Я посмотрел в лупастые синие глаза Кубаря. Там были смех, любопытство и чистое, ровное донышко ребячьей души.
— Погоди, — сказал я. — Давай сперва посидим… В машине давай посидим. Ладно?
— Ладно, — шепотом сказал Кубарь. Он оглянулся на погост и умело сам открыл дверцу «Волги». Мы посидели минуты две молча, и я спросил последнее, главное:
— Ты давно его видел? Какой он… дед Мирон?
— А лысый.
— Лысый? А где он живет? В каком месте хата его?
— У Черного лога… Новую теперь делает. Под черепицу…
…Их надо было взять — двух мальчиков и девочку, обязательно взять, потому что они стояли рядом с машиной и чуть не плакали, а Кубарь из-за стекла дверцы строил им рожи. Их надо было взять, но я не мог это сделать, потому что «Волга» уже присела на задние колеса и прыгнула вперед, и выгон понесся под нее, и на ухабах и промоинах она отрывалась от земли и летела по воздуху, — я это чувствовал по рулю: его можно было свалить тогда в любую сторону и не изменить направления.
Уцепившись за мое плечо, Кубарь сжался на сиденье, и в его растопыренных глазах я видел восхищение, испуг и просьбу. Сиди, Кубарь! Сиди! С тобой ничего не случится, я хороший шофер. Я научился ездить давно, еще во время войны в тылу у немцев в Прибалтике, когда командовал партизанским отрядом. В нем находились одни военнопленные, бежавшие из немецких лагерей. У каждого из них, когда он набредал на отряд, в глазах было почти то же самое, что сейчас у тебя, — восхищение, мольба и страх, но я принимал этих людей без анкет и допросов, потому что сам был таким, и глаза их успокаивались. У нас хватало оружия, еды и злости, но я понимал, что рано или поздно страх вернется в глаза каждого. Мы все это знали, и поэтому комиссар отряда — тоже бывший военнопленный — политически неуязвимо обосновал нашу задачу: как можно дольше держаться в тылу отступающих немцев и бить их. И мы держались до самой Пруссии. Там нам уже некуда было «стратегически отходить», и канун великой своей Победы мы встретили с восхищением, мольбой и страхом в глазах… Ты сиди спокойно, Кубарь! С тобой ничего не случится, я хороший шофер: после войны я два года водил в тундре трактор — это тоже что-нибудь да значит! Но я не об этом. Я о человеческих глазах, Кубарь! Ты знаешь, с каким полуночным вниманием ящеров глядели на нас «смершовцы», когда задавали вопрос, почему мы остались живы? Что им можно было ответить? Но им отвечали, да еще как! Ведь мы-то верили в правду, в Ленина, в добро, в день.

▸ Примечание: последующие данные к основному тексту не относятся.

/-- **`hLg₃`** (across, either `σ`): the last core's fine ordinate inside `±(b0T₁ − 1)`. [cite: KozmaNitzan2024, §4 Lemma 11 (p. 22)] -/
theorem hLg₃_R (hN : EqNumL κ Φ t p D (gT mk gx κ Φ t p D) (fT mk fx κ Φ t p D)) (hκ : (hL κ Φ t p D (gT mk gx κ Φ t p D) (fT mk fx κ Φ t p D)).natAbs ≤ 10 * nL κ Φ t p D (gT mk gx κ Φ t p D) (fT mk fx κ Φ t p D))
    (y : Site 2) (qB : ℕ) (hq : 4 * qB ≤ nL κ Φ t p D (gT mk gx κ Φ t p D) (fT mk fx κ Φ t p D))
    (hΛ : |Λ₀of κ Φ t p D (gT mk gx κ Φ t p D) (fT mk fx κ Φ t p D) y| ≤ 3 * modulus (nL κ Φ t p D (gT mk gx κ Φ t p D) (fT mk fx κ Φ t p D)) (hL κ Φ t p D (gT mk gx κ Φ t p D) (fT mk fx κ Φ t p D)) (vL κ Φ t p D (gT mk gx κ Φ t p D) (fT mk fx κ Φ t p D)) (Skelφ.NegPrm.vβOf (nL κ Φ t p D (gT mk gx κ Φ t p D) (fT mk fx κ Φ t p D)) (hL κ Φ t p D (gT mk gx κ Φ t p D) (fT mk fx κ Φ t p D)) (ℓL κ Φ t p D (gT mk gx κ Φ t p D) (fT mk fx κ Φ t p D)) (vL κ Φ t p D (gT mk gx κ Φ t p D) (fT mk fx κ Φ t p D)))) (hΛ₁ : |Λ₁of κ Φ t p D (gT mk gx κ Φ t p D) (fT mk fx κ Φ t p D) y| ≤ 2 * modulus (nL κ Φ t p D (gT mk gx κ Φ t p D) (fT mk fx κ Φ t p D)) (hL κ Φ t p D (gT mk gx κ Φ t p D) (fT mk fx κ Φ t p D)) (vL κ Φ t p D (gT mk gx κ Φ t p D) (fT mk fx κ Φ t p D)) (Skelφ.NegPrm.vβOf (nL κ Φ t p D (gT mk gx κ Φ t p D) (fT mk fx κ Φ t p D)) (hL κ Φ t p D (gT mk gx κ Φ t p D) (fT mk fx κ Φ t p D)) (ℓL κ Φ t p D (gT mk gx κ Φ t p D) (fT mk fx κ Φ t p D)) (vL κ Φ t p D (gT mk gx κ Φ t p D) (fT mk fx κ Φ t p D)))) {σ : ℤ} (hσ : σ = 1 ∨ σ = -1) :
    -((b0T κ Φ t p D (gT mk gx κ Φ t p D) (fT mk fx κ Φ t p D) 1 : ℤ) - 1) ≤ TwoAxis.Para.coarse (20 * ((fcells κ Φ t p D (gT mk gx κ Φ t p D) (fT mk fx κ Φ t p D)).K : ℤ) * (((fcells κ Φ t p D (gT mk gx κ Φ t p D) (fT mk fx κ Φ t p D)).s 1 : ℕ) : ℤ)) (Skelφ.NegPrm.Dof (nL κ Φ t p D (gT mk gx κ Φ t p D) (fT mk fx κ Φ t p D)) (hL κ Φ t p D (gT mk gx κ Φ t p D) (fT mk fx κ Φ t p D)) (ℓL κ Φ t p D (gT mk gx κ Φ t p D) (fT mk fx κ Φ t p D)) (vL κ Φ t p D (gT mk gx κ Φ t p D) (fT mk fx κ Φ t p D)) / 2) (Skelφ.NegPrm.Dof (nL κ Φ t p D (gT mk gx κ Φ t p D) (fT mk fx κ Φ t p D)) (hL κ Φ t p D (gT mk gx κ Φ t p D) (fT mk fx κ Φ t p D)) (ℓL κ Φ t p D (gT mk gx κ Φ t p D) (fT mk fx κ Φ t p D)) (vL κ Φ t p D (gT mk gx κ Φ t p D) (fT mk fx κ Φ t p D))) (TwoAxis.Para.lam1 800 (nL κ Φ t p D (gT mk gx κ Φ t p D) (fT mk fx κ Φ t p D) : ℤ) (hL κ Φ t p D (gT mk gx κ Φ t p D) (fT mk fx κ Φ t p D)) y) + ((20 * ((fcells κ Φ t p D (gT mk gx κ Φ t p D) (fT mk fx κ Φ t p D)).K : ℤ) * (((fcells κ Φ t p D (gT mk gx κ Φ t p D) (fT mk fx κ Φ t p D)).s 1 : ℕ) : ℤ)) * (800 * ((shearUnit (nL κ Φ t p D (gT mk gx κ Φ t p D) (fT mk fx κ Φ t p D)) (hL κ Φ t p D (gT mk gx κ Φ t p D) (fT mk fx κ Φ t p D)) : ℤ) * (min (σ * (-lbHi κ Φ t p D (gT mk gx κ Φ t p D) (fT mk fx κ Φ t p D) mk (NrOf κ Φ t p D (gT mk gx κ Φ t p D) (fT mk fx κ Φ t p D) σ y))) (σ * lbHi κ Φ t p D (gT mk gx κ Φ t p D) (fT mk fx κ Φ t p D) mk (NrOf κ Φ t p D (gT mk gx κ Φ t p D) (fT mk fx κ Φ t p D) σ y)) - 1)))) / (Skelφ.NegPrm.Dof (nL κ Φ t p D (gT mk gx κ Φ t p D) (fT mk fx κ Φ t p D)) (hL κ Φ t p D (gT mk gx κ Φ t p D) (fT mk fx κ Φ t p D)) (ℓL κ Φ t p D (gT mk gx κ Φ t p D) (fT mk fx κ Φ t p D)) (vL κ Φ t p D (gT mk gx κ Φ t p D) (fT mk fx κ Φ t p D))) ∧
      TwoAxis.Para.coarse (20 * ((fcells κ Φ t p D (gT mk gx κ Φ t p D) (fT mk fx κ Φ t p D)).K : ℤ) * (((fcells κ Φ t p D (gT mk gx κ Φ t p D) (fT mk fx κ Φ t p D)).s 1 : ℕ) : ℤ)) (Skelφ.NegPrm.Dof (nL κ Φ t p D (gT mk gx κ Φ t p D) (fT mk fx κ Φ t p D)) (hL κ Φ t p D (gT mk gx κ Φ t p D) (fT mk fx κ Φ t p D)) (ℓL κ Φ t p D (gT mk gx κ Φ t p D) (fT mk fx κ Φ t p D)) (vL κ Φ t p D (gT mk gx κ Φ t p D) (fT mk fx κ Φ t p D)) / 2) (Skelφ.NegPrm.Dof (nL κ Φ t p D (gT mk gx κ Φ t p D) (fT mk fx κ Φ t p D)) (hL κ Φ t p D (gT mk gx κ Φ t p D) (fT mk fx κ Φ t p D)) (ℓL κ Φ t p D (gT mk gx κ Φ t p D) (fT mk fx κ Φ t p D)) (vL κ Φ t p D (gT mk gx κ Φ t p D) (fT mk fx κ Φ t p D))) (TwoAxis.Para.lam1 800 (nL κ Φ t p D (gT mk gx κ Φ t p D) (fT mk fx κ Φ t p D) : ℤ) (hL κ Φ t p D (gT mk gx κ Φ t p D) (fT mk fx κ Φ t p D)) y) +
        ((20 * ((fcells κ Φ t p D (gT mk gx κ Φ t p D) (fT mk fx κ Φ t p D)).K : ℤ) * (((fcells κ Φ t p D (gT mk gx κ Φ t p D) (fT mk fx κ Φ t p D)).s 1 : ℕ) : ℤ)) * (800 * ((shearUnit (nL κ Φ t p D (gT mk gx κ Φ t p D) (fT mk fx κ Φ t p D)) (hL κ Φ t p D (gT mk gx κ Φ t p D) (fT mk fx κ Φ t p D)) : ℤ) * (max (σ * (-lbHi κ Φ t p D (gT mk gx κ Φ t p D) (fT mk fx κ Φ t p D) mk (NrOf κ Φ t p D (gT mk gx κ Φ t p D) (fT mk fx κ Φ t p D) σ y))) (σ * lbHi κ Φ t p D (gT mk gx κ Φ t p D) (fT mk fx κ Φ t p D) mk (NrOf κ Φ t p D (gT mk gx κ Φ t p D) (fT mk fx κ Φ t p D) σ y))) + (shearUnit (nL κ Φ t p D (gT mk gx κ Φ t p D) (fT mk fx κ Φ t p D)) (hL κ Φ t p D (gT mk gx κ Φ t p D) (fT mk fx κ Φ t p D)) : ℤ) - 1))) / (Skelφ.NegPrm.Dof (nL κ Φ t p D (gT mk gx κ Φ t p D) (fT mk fx κ Φ t p D)) (hL κ Φ t p D (gT mk gx κ Φ t p D) (fT mk fx κ Φ t p D)) (ℓL κ Φ t p D (gT mk gx κ Φ t p D) (fT mk fx κ Φ t p D)) (vL κ Φ t p D (gT mk gx κ Φ t p D) (fT mk fx κ Φ t p D))) + 1 ≤
        (b0T κ Φ t p D (gT mk gx κ Φ t p D) (fT mk fx κ Φ t p D) 1 : ℤ) - 1 := by
  obtain ⟨hn1, hℓ1⟩ := one_le_of_eqNumL κ Φ t p D _ _ hN
  have hm0 := (Skelφ.NegPrm.modulus_vβOf hn1 (hL κ Φ t p D (gT mk gx κ Φ t p D) (fT mk fx κ Φ t p D)) (ℓL κ Φ t p D (gT mk gx κ Φ t p D) (fT mk fx κ Φ t p D)) (vL κ Φ t p D (gT mk gx κ Φ t p D) (fT mk fx κ Φ t p D))).1
  have hm : (nL κ Φ t p D (gT mk gx κ Φ t p D) (fT mk fx κ Φ t p D) : ℤ) * ((ℓL κ Φ t p D (gT mk gx κ Φ t p D) (fT mk fx κ Φ t p D) : ℤ) - 1) < modulus (nL κ Φ t p D (gT mk gx κ Φ t p D) (fT mk fx κ Φ t p D)) (hL κ Φ t p D (gT mk gx κ Φ t p D) (fT mk fx κ Φ t p D)) (vL κ Φ t p D (gT mk gx κ Φ t p D) (fT mk fx κ Φ t p D)) (Skelφ.NegPrm.vβOf (nL κ Φ t p D (gT mk gx κ Φ t p D) (fT mk fx κ Φ t p D)) (hL κ Φ t p D (gT mk gx κ Φ t p D) (fT mk fx κ Φ t p D)) (ℓL κ Φ t p D (gT mk gx κ Φ t p D) (fT mk fx κ Φ t p D)) (vL κ Φ t p D (gT mk gx κ Φ t p D) (fT mk fx κ Φ t p D))) := by linarith
  obtain ⟨hc0, hc1, hr0, hr1, hb0, hb1, hu0, hu1⟩ := units_eq κ Φ t p D (gT mk gx κ Φ t p D) (fT mk fx κ Φ t p D)
  have hv : |(vL κ Φ t p D (gT mk gx κ Φ t p D) (fT mk fx κ Φ t p D))| ≤ (nL κ Φ t p D (gT mk gx κ Φ t p D) (fT mk fx κ Φ t p D) : ℤ) := hN.v_le
  have hn : (1 : ℤ) ≤ (nL κ Φ t p D (gT mk gx κ Φ t p D) (fT mk fx κ Φ t p D) : ℤ) := by exact_mod_cast hn1
  have hsu : (nL κ Φ t p D (gT mk gx κ Φ t p D) (fT mk fx κ Φ t p D) : ℤ) ≤ (shearUnit (nL κ Φ t p D (gT mk gx κ Φ t p D) (fT mk fx κ Φ t p D)) (hL κ Φ t p D (gT mk gx κ Φ t p D) (fT mk fx κ Φ t p D)) : ℤ) ∧ (shearUnit (nL κ Φ t p D (gT mk gx κ Φ t p D) (fT mk fx κ Φ t p D)) (hL κ Φ t p D (gT mk gx κ Φ t p D) (fT mk fx κ Φ t p D)) : ℤ) ≤ 11 * (nL κ Φ t p D (gT mk gx κ Φ t p D) (fT mk fx κ Φ t p D) : ℤ) := by
    have h10 : (((hL κ Φ t p D (gT mk gx κ Φ t p D) (fT mk fx κ Φ t p D))).natAbs : ℤ) ≤ 10 * (nL κ Φ t p D (gT mk gx κ Φ t p D) (fT mk fx κ Φ t p D) : ℤ) := by exact_mod_cast hκ
    have h0 : (0 : ℤ) ≤ (((hL κ Φ t p D (gT mk gx κ Φ t p D) (fT mk fx κ Φ t p D))).natAbs : ℤ) := by positivity
    unfold Skelφ.shearUnit
    simp only [Nat.cast_add]
    constructor <;> linarith
  obtain ⟨hW, hLb⟩ := Wrun_spec κ Φ t p D (gT mk gx κ Φ t p D) (fT mk fx κ Φ t p D) hn1
  have hW0 : (0 : ℤ) ≤ (Wrun κ Φ t p D (gT mk gx κ Φ t p D) (fT mk fx κ Φ t p D) : ℤ) := by positivity
  have hLb0 : (0 : ℤ) ≤ (Lbrun κ Φ t p D (gT mk gx κ Φ t p D) (fT mk fx κ Φ t p D) : ℤ) := by positivity
  have hRA : (0 : ℤ) ≤ (RA' κ Φ t p D mk : ℤ) := by positivity
  have hRAn : 2000 * ((RA' κ Φ t p D mk : ℤ) + 2) ≤ (nL κ Φ t p D (gT mk gx κ Φ t p D) (fT mk fx κ Φ t p D) : ℤ) := by
    have := (nL_floorsT κ Φ t p D mk fx (gT mk gx κ Φ t p D)).2.1; exact_mod_cast this
  have hRAℓ : 22000 * ((RA' κ Φ t p D mk : ℤ) + 2) ≤ (ℓL κ Φ t p D (gT mk gx κ Φ t p D) (fT mk fx κ Φ t p D) : ℤ) := by
    have h1 : ((22000 * (RA' κ Φ t p D mk + 2) : ℕ) : ℤ) ≤ (ML κ Φ t p D (gT mk gx κ Φ t p D) : ℤ) := by exact_mod_cast (ML_floorsT κ Φ t p D mk gx).2.1
    have h2 := hN.ℓ_le
    push_cast at h1; linarith
  have hq0 : (0 : ℤ) ≤ (qB : ℤ) := by positivity
  have hq' : 4 * (qB : ℤ) ≤ (nL κ Φ t p D (gT mk gx κ Φ t p D) (fT mk fx κ Φ t p D) : ℤ) := by exact_mod_cast hq
  have hN0 : (0 : ℤ) ≤ ((NrOf κ Φ t p D (gT mk gx κ Φ t p D) (fT mk fx κ Φ t p D) σ y) : ℤ) := by positivity
  obtain ⟨hN', -⟩ := NrOf_spec κ Φ t p D (gT mk gx κ Φ t p D) (fT mk fx κ Φ t p D) hN hσ y hΛ
  have hN1 : ((NrOf κ Φ t p D (gT mk gx κ Φ t p D) (fT mk fx κ Φ t p D) σ y) : ℤ) + 1 ≤ 1000 := by
    have : ((0 + 1 + NrOf κ Φ t p D (gT mk gx κ Φ t p D) (fT mk fx κ Φ t p D) σ y : ℕ) : ℤ) ≤ 1000 := by exact_mod_cast hN'
    push_cast at this; linarith
  unfold lbHi TwoAxis.Para.coarse
  rw [hc1, Dof_eq', (lam_eq κ Φ t p D (gT mk gx κ Φ t p D) (fT mk fx κ Φ t p D) y).2]
  have e1 : -((b0T κ Φ t p D (gT mk gx κ Φ t p D) (fT mk fx κ Φ t p D) 1 : ℤ) - 1) = -(10 * u₁ κ Φ t p D (gT mk gx κ Φ t p D) (fT mk fx κ Φ t p D) - 1) := by rw [hb1]
  have e2 : (b0T κ Φ t p D (gT mk gx κ Φ t p D) (fT mk fx κ Φ t p D) 1 : ℤ) - 1 = 10 * u₁ κ Φ t p D (gT mk gx κ Φ t p D) (fT mk fx κ Φ t p D) - 1 := by rw [hb1]
  rw [e1, e2]
  exact RootArith.trans_last (u := u₁ κ Φ t p D (gT mk gx κ Φ t p D) (fT mk fx κ Φ t p D)) (Λ := Λ₁of κ Φ t p D (gT mk gx κ Φ t p D) (fT mk fx κ Φ t p D) y) hu1 hn hm hsu.1 hsu.2 hW hW0 hRA hRAℓ hN0 hN1 hσ hΛ₁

И чтобы вынести побои, оскорбления и унижения, обязательно нужна была такая вера. Иначе нельзя было выжить и одного дня, я хорошо знаю это по немецкому лагерю. Ты понимаешь, о чем я, Кубарь? О том, что в «своем» лагере я не имел права на такую веру. Только я один, потому что это право у меня украл Косьянкин, когда я был еще ребенком. Вот тогда-то, Кубарь, я и почувствовал себя виновным. Виноватым перед Ракитным, перед дядей Мироном. Мертвый, давно расстрелянный, он встал передо мной как искупление и возмездие. Тут, в «своем» лагере, я приблизился к тому водовороту несправедливости, надругательства и лжи, в которой был ввергнут дядя Мирон, и сознание своей невинной вины заменило мне то, что когда-то украл у меня Косьянкин. Я почти легко перенес свой лагерь, потому что, когда сдавал, дядя Мирон — он днем и ночью незримо стоял в двух шагах от меня — спрашивал:
— Ну как, селькор? Не удалось схомячиться?
— Ничего, — отвечал я. — Ты не беспокойся.